* **Records excerpted from a collection**:

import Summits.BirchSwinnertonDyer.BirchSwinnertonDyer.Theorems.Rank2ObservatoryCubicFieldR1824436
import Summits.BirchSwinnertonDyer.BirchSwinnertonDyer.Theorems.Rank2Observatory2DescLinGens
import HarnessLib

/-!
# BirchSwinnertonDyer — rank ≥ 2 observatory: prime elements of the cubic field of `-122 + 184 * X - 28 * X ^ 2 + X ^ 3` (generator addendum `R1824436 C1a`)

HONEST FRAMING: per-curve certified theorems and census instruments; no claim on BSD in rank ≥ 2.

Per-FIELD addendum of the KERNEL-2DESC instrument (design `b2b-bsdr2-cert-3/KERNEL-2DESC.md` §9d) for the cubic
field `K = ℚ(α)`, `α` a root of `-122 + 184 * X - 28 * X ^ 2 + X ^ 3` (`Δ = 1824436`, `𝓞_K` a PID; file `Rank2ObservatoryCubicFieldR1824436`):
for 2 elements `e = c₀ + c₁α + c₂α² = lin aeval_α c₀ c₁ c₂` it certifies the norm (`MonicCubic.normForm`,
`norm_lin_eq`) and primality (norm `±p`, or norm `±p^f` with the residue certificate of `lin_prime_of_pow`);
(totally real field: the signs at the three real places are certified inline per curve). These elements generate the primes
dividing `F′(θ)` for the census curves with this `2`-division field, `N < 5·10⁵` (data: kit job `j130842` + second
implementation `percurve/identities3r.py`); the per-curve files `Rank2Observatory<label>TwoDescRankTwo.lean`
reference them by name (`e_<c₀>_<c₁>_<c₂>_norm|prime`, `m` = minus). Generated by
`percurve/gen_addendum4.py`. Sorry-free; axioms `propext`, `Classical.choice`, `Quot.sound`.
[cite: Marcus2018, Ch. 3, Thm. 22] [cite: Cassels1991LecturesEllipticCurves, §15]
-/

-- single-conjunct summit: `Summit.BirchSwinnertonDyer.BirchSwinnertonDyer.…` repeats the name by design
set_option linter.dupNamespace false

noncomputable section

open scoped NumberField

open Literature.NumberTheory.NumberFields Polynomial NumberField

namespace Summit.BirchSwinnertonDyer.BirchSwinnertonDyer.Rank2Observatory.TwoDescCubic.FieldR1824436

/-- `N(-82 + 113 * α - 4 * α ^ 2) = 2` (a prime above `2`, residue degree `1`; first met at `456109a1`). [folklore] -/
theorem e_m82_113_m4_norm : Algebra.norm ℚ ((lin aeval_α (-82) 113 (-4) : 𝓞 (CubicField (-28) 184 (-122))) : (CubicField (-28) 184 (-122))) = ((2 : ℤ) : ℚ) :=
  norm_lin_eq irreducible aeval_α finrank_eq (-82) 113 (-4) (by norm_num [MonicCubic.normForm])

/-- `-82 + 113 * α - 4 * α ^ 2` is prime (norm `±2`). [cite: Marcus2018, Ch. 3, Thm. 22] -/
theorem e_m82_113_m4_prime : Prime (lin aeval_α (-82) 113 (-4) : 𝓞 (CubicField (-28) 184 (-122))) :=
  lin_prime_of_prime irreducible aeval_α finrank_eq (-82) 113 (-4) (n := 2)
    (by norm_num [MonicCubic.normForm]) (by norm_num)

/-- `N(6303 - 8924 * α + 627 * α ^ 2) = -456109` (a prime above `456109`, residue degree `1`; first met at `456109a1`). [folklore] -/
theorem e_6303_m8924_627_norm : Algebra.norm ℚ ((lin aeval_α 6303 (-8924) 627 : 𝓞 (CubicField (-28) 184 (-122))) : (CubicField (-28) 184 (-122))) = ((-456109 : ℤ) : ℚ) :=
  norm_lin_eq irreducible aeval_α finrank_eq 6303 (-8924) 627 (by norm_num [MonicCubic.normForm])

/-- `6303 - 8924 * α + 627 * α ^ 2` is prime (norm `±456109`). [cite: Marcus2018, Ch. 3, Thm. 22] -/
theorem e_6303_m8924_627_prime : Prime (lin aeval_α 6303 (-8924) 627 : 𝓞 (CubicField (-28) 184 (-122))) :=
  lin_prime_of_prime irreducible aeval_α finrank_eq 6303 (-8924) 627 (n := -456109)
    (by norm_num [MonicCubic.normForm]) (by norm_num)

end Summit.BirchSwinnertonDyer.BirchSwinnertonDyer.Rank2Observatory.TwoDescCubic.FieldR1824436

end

==

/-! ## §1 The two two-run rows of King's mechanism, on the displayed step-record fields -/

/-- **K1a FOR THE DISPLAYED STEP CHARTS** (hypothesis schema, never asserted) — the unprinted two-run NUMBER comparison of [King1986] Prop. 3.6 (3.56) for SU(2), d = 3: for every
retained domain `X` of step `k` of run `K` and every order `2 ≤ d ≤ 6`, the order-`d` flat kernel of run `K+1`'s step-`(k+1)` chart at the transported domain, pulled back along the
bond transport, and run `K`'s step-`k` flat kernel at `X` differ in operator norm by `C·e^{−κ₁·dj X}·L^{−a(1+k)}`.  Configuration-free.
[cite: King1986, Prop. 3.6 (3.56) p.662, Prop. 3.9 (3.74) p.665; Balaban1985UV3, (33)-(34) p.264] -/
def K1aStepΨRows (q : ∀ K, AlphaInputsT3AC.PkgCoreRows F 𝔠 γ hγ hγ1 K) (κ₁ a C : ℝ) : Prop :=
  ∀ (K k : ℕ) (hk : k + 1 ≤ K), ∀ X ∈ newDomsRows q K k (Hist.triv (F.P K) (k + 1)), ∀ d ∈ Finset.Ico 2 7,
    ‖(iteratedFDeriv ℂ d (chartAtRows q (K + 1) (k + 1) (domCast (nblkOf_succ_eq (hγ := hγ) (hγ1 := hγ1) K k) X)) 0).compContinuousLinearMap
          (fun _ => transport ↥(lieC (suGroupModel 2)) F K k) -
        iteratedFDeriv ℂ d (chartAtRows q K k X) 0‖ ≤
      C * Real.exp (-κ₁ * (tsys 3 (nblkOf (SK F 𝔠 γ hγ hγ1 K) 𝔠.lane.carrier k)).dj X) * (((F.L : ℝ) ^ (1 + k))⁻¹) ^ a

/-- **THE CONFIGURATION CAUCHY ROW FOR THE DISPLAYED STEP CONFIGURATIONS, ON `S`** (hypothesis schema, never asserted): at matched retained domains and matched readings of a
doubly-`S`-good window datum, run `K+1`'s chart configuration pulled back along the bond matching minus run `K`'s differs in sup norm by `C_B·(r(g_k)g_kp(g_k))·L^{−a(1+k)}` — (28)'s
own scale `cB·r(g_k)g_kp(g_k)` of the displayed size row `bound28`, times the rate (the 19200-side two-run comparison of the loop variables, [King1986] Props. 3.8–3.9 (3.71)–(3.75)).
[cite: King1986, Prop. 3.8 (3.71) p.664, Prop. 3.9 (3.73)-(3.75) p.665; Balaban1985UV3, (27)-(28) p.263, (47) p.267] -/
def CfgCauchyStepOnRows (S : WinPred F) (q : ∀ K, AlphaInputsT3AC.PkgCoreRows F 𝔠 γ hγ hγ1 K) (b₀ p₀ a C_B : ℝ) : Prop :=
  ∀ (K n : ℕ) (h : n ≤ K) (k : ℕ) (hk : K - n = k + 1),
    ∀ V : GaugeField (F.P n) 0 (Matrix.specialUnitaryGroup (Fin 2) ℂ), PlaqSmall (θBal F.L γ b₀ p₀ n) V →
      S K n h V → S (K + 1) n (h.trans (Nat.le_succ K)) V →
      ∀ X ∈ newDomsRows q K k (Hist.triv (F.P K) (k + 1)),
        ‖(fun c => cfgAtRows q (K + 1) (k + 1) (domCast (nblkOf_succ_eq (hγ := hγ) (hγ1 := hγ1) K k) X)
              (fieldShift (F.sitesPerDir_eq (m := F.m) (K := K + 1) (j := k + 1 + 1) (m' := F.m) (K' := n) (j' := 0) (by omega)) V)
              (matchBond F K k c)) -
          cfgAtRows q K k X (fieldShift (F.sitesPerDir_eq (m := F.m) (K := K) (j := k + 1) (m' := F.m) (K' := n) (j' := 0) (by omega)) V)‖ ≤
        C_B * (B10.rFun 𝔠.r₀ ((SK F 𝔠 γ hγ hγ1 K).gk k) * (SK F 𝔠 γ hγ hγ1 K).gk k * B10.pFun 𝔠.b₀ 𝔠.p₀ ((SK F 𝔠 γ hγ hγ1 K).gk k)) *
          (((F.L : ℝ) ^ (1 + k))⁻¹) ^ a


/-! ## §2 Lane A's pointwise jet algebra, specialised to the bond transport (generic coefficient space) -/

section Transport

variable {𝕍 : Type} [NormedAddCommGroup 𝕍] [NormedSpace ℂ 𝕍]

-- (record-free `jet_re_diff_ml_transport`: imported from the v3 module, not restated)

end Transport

* **TASK DETAILS**: From the data above, return every line from the line that has "d ∈ Finset.Ico" up to and including the line that has "iteratedFDeriv ℂ d (chartAtRows q K", exactly.

* **TASK RESULT**:
  ∀ (K k : ℕ) (hk : k + 1 ≤ K), ∀ X ∈ newDomsRows q K k (Hist.triv (F.P K) (k + 1)), ∀ d ∈ Finset.Ico 2 7,
    ‖(iteratedFDeriv ℂ d (chartAtRows q (K + 1) (k + 1) (domCast (nblkOf_succ_eq (hγ := hγ) (hγ1 := hγ1) K k) X)) 0).compContinuousLinearMap
          (fun _ => transport ↥(lieC (suGroupModel 2)) F K k) -
        iteratedFDeriv ℂ d (chartAtRows q K k X) 0‖ ≤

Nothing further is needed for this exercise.